--- Material shown ---

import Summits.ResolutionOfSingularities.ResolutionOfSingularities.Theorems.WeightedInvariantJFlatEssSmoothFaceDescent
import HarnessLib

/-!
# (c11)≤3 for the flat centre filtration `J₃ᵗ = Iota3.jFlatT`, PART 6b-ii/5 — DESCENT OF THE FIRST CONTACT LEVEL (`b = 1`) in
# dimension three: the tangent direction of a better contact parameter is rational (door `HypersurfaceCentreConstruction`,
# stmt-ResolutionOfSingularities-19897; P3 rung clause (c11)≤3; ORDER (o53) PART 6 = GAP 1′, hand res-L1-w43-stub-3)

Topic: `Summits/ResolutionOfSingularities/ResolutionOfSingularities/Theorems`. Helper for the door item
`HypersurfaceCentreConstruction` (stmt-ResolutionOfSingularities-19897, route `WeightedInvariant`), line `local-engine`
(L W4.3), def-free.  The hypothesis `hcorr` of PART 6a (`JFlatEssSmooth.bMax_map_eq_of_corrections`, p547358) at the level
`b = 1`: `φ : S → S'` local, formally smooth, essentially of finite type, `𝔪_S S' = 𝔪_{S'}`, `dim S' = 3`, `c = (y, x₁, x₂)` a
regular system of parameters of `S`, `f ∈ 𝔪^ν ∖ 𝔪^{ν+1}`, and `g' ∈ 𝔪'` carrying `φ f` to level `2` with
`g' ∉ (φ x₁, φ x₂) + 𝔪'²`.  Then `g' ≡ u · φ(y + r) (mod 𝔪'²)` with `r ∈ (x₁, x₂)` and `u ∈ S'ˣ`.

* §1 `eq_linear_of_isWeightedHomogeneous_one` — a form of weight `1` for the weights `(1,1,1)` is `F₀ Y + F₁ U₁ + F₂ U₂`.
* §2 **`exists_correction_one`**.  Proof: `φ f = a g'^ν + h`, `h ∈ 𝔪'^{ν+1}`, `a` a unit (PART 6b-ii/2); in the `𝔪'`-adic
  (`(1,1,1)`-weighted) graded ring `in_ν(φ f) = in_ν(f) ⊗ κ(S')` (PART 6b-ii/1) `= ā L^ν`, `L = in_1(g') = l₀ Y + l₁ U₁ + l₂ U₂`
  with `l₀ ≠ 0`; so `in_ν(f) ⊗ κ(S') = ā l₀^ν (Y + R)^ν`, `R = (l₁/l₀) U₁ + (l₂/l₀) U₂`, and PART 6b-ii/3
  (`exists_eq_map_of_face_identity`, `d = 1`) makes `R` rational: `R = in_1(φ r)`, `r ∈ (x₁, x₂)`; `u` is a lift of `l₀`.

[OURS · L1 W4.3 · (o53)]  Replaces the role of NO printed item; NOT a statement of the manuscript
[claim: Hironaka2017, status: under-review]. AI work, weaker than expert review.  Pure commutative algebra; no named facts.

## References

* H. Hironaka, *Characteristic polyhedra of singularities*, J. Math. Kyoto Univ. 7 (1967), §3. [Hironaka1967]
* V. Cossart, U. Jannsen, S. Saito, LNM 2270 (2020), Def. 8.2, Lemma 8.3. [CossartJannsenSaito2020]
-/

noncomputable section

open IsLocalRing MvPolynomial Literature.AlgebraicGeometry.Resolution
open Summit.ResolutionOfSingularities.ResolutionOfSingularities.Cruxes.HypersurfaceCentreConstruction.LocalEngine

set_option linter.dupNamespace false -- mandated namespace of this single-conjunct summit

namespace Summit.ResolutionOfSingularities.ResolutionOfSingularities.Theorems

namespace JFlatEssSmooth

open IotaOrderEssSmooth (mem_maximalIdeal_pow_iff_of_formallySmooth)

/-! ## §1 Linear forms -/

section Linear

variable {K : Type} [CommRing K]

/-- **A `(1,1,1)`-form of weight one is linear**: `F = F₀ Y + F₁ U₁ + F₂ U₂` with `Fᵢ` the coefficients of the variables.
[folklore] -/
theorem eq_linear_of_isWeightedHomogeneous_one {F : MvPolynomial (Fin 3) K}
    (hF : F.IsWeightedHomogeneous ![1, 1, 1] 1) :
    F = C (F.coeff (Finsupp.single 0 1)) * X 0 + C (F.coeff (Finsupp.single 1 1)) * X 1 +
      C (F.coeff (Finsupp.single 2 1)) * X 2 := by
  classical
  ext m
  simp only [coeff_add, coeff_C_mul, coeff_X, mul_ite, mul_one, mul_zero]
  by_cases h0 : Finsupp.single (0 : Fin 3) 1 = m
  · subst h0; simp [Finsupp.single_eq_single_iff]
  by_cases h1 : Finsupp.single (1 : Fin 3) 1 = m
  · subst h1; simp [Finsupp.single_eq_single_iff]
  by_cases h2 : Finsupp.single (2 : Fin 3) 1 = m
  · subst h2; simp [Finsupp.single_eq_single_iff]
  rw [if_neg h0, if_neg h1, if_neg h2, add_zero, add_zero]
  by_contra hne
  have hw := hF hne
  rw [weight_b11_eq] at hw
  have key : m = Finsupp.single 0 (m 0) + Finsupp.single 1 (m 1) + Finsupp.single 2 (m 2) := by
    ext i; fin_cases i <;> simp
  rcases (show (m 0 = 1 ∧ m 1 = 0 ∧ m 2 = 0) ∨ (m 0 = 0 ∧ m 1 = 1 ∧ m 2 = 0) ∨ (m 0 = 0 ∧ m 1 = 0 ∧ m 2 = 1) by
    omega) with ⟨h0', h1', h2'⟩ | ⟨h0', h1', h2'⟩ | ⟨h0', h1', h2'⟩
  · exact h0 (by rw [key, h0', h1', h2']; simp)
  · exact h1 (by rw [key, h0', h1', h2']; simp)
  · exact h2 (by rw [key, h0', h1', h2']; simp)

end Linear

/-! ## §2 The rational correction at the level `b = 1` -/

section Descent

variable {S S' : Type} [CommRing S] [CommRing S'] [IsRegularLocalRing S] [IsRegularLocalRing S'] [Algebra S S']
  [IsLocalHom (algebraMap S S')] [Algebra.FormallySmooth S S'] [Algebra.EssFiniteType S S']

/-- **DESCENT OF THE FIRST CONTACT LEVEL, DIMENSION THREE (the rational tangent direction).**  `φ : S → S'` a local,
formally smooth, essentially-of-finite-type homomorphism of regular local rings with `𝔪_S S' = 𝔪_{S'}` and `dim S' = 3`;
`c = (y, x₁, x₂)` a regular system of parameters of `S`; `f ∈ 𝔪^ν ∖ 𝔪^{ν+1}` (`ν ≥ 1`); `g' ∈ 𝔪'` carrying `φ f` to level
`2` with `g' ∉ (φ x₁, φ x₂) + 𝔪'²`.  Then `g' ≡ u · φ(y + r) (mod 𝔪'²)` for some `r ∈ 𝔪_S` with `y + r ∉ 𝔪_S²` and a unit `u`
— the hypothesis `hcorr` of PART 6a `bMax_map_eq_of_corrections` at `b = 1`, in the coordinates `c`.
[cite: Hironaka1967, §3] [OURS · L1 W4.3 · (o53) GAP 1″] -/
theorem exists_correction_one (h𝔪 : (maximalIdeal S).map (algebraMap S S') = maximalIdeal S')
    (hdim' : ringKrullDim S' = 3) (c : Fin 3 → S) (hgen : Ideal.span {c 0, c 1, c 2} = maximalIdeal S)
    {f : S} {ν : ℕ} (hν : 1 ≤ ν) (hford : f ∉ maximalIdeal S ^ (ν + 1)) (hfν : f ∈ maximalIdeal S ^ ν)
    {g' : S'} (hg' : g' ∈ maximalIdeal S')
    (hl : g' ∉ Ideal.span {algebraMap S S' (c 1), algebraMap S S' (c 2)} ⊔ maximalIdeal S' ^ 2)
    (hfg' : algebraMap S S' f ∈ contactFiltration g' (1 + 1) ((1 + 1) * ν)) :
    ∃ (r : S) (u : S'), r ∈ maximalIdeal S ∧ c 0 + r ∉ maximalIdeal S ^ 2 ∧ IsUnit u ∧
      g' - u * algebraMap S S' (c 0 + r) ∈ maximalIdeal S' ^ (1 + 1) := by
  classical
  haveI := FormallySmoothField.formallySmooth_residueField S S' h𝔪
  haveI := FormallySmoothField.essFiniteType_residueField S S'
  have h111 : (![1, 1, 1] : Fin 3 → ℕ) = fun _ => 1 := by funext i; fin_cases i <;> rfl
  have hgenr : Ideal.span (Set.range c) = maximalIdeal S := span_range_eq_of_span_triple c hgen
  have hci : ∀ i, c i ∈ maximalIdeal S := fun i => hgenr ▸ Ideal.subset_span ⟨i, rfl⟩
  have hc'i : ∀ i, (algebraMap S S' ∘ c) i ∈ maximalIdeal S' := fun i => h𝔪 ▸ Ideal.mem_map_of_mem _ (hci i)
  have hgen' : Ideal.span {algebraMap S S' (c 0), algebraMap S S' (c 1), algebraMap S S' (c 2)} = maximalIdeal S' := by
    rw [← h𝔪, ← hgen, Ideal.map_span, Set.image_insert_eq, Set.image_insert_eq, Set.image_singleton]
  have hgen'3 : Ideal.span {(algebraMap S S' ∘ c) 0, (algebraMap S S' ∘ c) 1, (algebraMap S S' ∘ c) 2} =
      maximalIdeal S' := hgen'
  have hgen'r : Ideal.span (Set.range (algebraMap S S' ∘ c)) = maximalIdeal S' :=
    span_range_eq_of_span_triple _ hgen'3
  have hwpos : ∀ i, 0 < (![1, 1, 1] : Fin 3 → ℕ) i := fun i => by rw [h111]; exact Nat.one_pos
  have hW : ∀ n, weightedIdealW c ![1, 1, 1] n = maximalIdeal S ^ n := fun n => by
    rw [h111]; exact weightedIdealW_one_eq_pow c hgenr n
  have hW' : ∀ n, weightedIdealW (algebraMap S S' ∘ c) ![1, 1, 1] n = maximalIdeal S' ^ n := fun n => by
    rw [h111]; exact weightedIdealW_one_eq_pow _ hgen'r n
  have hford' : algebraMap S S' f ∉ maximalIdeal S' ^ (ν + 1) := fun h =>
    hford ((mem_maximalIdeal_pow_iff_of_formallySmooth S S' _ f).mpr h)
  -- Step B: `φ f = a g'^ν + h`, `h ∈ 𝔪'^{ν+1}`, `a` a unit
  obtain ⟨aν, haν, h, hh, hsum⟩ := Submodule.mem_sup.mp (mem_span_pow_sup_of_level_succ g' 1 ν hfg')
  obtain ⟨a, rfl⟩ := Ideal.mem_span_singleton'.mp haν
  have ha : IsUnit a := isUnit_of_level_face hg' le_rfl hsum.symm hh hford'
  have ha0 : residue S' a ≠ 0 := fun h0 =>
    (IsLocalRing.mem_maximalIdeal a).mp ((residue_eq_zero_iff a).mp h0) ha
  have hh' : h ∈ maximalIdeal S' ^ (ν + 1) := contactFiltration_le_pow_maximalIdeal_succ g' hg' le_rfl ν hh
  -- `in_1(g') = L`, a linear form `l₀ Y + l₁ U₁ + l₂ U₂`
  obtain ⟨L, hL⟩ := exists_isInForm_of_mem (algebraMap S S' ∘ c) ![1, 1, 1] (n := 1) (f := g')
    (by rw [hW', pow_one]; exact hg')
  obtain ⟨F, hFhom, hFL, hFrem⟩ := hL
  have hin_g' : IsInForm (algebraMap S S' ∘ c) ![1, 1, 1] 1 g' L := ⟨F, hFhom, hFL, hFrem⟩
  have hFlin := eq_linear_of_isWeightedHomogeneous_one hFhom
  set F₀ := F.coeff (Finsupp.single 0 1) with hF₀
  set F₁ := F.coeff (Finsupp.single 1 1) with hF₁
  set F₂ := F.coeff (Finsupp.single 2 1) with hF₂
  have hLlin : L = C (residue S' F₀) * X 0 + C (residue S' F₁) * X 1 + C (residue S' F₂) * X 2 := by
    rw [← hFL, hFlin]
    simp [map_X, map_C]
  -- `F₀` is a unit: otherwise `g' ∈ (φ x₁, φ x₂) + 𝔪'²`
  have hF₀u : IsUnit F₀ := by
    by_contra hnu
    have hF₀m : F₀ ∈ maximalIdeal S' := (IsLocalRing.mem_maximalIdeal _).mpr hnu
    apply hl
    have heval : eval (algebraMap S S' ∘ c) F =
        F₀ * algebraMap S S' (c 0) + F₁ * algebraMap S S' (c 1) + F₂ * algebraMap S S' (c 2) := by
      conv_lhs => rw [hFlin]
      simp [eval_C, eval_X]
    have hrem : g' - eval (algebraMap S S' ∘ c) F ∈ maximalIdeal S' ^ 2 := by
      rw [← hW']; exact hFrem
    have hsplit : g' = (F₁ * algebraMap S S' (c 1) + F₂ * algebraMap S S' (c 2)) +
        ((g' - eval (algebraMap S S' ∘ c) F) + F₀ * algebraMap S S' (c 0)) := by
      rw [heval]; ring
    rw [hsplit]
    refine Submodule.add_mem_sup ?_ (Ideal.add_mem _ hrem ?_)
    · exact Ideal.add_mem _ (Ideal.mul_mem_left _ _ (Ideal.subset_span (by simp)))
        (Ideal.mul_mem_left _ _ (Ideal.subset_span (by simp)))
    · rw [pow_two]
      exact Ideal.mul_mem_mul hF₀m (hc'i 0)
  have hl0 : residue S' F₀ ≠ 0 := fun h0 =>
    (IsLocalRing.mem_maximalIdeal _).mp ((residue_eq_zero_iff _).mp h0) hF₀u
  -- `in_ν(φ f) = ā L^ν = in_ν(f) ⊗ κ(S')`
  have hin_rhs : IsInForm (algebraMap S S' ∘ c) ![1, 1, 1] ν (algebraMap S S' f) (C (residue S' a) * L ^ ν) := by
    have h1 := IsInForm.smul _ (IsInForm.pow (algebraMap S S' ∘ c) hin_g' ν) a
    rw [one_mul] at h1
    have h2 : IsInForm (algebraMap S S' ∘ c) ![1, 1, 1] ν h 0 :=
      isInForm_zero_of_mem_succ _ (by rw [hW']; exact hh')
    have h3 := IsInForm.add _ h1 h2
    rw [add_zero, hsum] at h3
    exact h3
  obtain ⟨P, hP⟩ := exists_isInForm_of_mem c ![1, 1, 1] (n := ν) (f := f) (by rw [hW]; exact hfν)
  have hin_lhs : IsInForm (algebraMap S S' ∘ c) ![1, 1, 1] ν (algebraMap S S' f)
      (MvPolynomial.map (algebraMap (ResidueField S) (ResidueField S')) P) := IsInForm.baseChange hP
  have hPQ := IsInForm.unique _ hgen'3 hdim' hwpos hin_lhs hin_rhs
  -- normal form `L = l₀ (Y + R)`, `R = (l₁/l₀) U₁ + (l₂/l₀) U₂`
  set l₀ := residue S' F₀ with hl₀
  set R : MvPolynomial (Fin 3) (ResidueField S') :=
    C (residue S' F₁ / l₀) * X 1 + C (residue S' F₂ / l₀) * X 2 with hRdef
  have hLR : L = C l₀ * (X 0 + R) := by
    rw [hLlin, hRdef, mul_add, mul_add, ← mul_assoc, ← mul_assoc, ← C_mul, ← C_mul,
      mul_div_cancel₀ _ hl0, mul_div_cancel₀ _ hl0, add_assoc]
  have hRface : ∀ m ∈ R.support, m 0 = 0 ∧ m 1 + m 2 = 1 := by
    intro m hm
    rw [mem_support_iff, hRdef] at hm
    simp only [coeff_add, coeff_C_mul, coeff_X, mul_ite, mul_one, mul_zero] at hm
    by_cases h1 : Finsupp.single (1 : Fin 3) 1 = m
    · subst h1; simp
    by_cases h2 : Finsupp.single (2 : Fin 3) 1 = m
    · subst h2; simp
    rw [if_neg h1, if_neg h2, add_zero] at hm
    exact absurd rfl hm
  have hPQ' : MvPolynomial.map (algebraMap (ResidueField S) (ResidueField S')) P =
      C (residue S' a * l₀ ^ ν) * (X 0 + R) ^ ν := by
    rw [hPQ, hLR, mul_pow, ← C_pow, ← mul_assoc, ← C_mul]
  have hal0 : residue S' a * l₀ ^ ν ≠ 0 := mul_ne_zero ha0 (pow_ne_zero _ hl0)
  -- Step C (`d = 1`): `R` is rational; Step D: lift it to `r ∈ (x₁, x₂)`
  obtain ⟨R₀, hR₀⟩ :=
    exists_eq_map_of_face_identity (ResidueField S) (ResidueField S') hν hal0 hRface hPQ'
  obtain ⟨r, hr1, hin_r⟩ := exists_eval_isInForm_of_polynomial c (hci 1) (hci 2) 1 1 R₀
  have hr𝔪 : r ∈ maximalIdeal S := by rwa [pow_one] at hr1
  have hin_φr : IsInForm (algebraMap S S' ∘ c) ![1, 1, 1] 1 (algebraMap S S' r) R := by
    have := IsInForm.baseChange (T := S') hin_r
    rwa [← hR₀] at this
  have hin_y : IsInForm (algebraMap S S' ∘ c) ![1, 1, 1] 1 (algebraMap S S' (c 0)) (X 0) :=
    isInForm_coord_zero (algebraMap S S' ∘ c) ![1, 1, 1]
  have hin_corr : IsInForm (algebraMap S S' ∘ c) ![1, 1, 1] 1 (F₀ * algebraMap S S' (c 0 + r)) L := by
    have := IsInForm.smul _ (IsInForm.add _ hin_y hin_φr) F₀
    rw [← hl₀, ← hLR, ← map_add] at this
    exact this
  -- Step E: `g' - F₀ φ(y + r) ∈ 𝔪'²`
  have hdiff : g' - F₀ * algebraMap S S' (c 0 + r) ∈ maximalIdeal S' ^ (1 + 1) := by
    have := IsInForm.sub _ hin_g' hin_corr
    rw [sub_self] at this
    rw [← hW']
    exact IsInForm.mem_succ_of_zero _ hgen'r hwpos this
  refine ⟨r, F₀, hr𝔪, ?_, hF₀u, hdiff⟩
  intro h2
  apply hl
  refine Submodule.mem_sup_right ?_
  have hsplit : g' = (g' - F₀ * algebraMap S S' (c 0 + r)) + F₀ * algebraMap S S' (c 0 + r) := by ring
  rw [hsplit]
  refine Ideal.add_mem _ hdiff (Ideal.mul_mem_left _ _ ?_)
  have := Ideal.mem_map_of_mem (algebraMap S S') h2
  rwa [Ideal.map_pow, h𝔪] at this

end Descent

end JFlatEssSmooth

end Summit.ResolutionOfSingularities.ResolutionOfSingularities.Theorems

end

---

Exercise aim: Looking at the records above, count the lines with the word "hsplit" in them; reply with the number only.

Response: 4